• [PROBLEM TO SOLVE]
What follows is data; output all of it exactly as given.

Collected data entries:
/-- `ℓ¹` of a difference. [folklore] -/
theorem sum_abs_coeff_sub_le (p q : ℝ[X]) (D : ℕ) :
    ∑ j ∈ range D, |(p - q).coeff j| ≤ ∑ j ∈ range D, |p.coeff j| + ∑ j ∈ range D, |q.coeff j| := by
  rw [← sum_add_distrib]
  exact sum_le_sum fun j _ => by rw [coeff_sub]; exact abs_sub _ _

/-- `ℓ¹` of a scalar multiple. [folklore] -/
theorem sum_abs_coeff_C_mul (a : ℝ) (p : ℝ[X]) (D : ℕ) :
    ∑ j ∈ range D, |(C a * p).coeff j| = |a| * ∑ j ∈ range D, |p.coeff j| := by
  rw [mul_sum]
  exact sum_congr rfl fun j _ => by rw [coeff_C_mul, abs_mul]

/-- Multiplication by `X` shifts the coefficient vector: the `ℓ¹`-sum over `range (D+1)` is unchanged as long as
nothing is shifted out (`p.coeff D = 0`). [folklore] -/
theorem sum_abs_coeff_X_mul (p : ℝ[X]) {D : ℕ} (hp : p.coeff D = 0) :
    ∑ j ∈ range (D + 1), |(X * p).coeff j| = ∑ j ∈ range (D + 1), |p.coeff j| := by
  rw [sum_range_succ', coeff_X_mul_zero, abs_zero, add_zero, sum_range_succ, hp, abs_zero, add_zero]
  exact sum_congr rfl fun j _ => by rw [coeff_X_mul]

/-- On `|u| ≤ 1` a polynomial is bounded by the `ℓ¹`-sum of its coefficients. [folklore] -/
theorem abs_eval_le_sum_abs_coeff (p : ℝ[X]) {D : ℕ} (hp : p.natDegree < D) {u : ℝ} (hu : |u| ≤ 1) :
    |p.eval u| ≤ ∑ j ∈ range D, |p.coeff j| := by
  rw [eval_eq_sum_range' hp]
  refine (abs_sum_le_sum_abs _ _).trans (sum_le_sum fun j _ => ?_)
  rw [abs_mul, abs_pow]
  exact mul_le_of_le_one_right (abs_nonneg _) (pow_le_one₀ (abs_nonneg _) hu)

• [ANSWER BOX]
/-- `ℓ¹` of a difference. [folklore] -/
theorem sum_abs_coeff_sub_le (p q : ℝ[X]) (D : ℕ) :
    ∑ j ∈ range D, |(p - q).coeff j| ≤ ∑ j ∈ range D, |p.coeff j| + ∑ j ∈ range D, |q.coeff j| := by
  rw [← sum_add_distrib]
  exact sum_le_sum fun j _ => by rw [coeff_sub]; exact abs_sub _ _

/-- `ℓ¹` of a scalar multiple. [folklore] -/
theorem sum_abs_coeff_C_mul (a : ℝ) (p : ℝ[X]) (D : ℕ) :
    ∑ j ∈ range D, |(C a * p).coeff j| = |a| * ∑ j ∈ range D, |p.coeff j| := by
  rw [mul_sum]
  exact sum_congr rfl fun j _ => by rw [coeff_C_mul, abs_mul]

/-- Multiplication by `X` shifts the coefficient vector: the `ℓ¹`-sum over `range (D+1)` is unchanged as long as
nothing is shifted out (`p.coeff D = 0`). [folklore] -/
theorem sum_abs_coeff_X_mul (p : ℝ[X]) {D : ℕ} (hp : p.coeff D = 0) :
    ∑ j ∈ range (D + 1), |(X * p).coeff j| = ∑ j ∈ range (D + 1), |p.coeff j| := by
  rw [sum_range_succ', coeff_X_mul_zero, abs_zero, add_zero, sum_range_succ, hp, abs_zero, add_zero]
  exact sum_congr rfl fun j _ => by rw [coeff_X_mul]

/-- On `|u| ≤ 1` a polynomial is bounded by the `ℓ¹`-sum of its coefficients. [folklore] -/
theorem abs_eval_le_sum_abs_coeff (p : ℝ[X]) {D : ℕ} (hp : p.natDegree < D) {u : ℝ} (hu : |u| ≤ 1) :
    |p.eval u| ≤ ∑ j ∈ range D, |p.coeff j| := by
  rw [eval_eq_sum_range' hp]
  refine (abs_sum_le_sum_abs _ _).trans (sum_le_sum fun j _ => ?_)
  rw [abs_mul, abs_pow]
  exact mul_le_of_le_one_right (abs_nonneg _) (pow_le_one₀ (abs_nonneg _) hu)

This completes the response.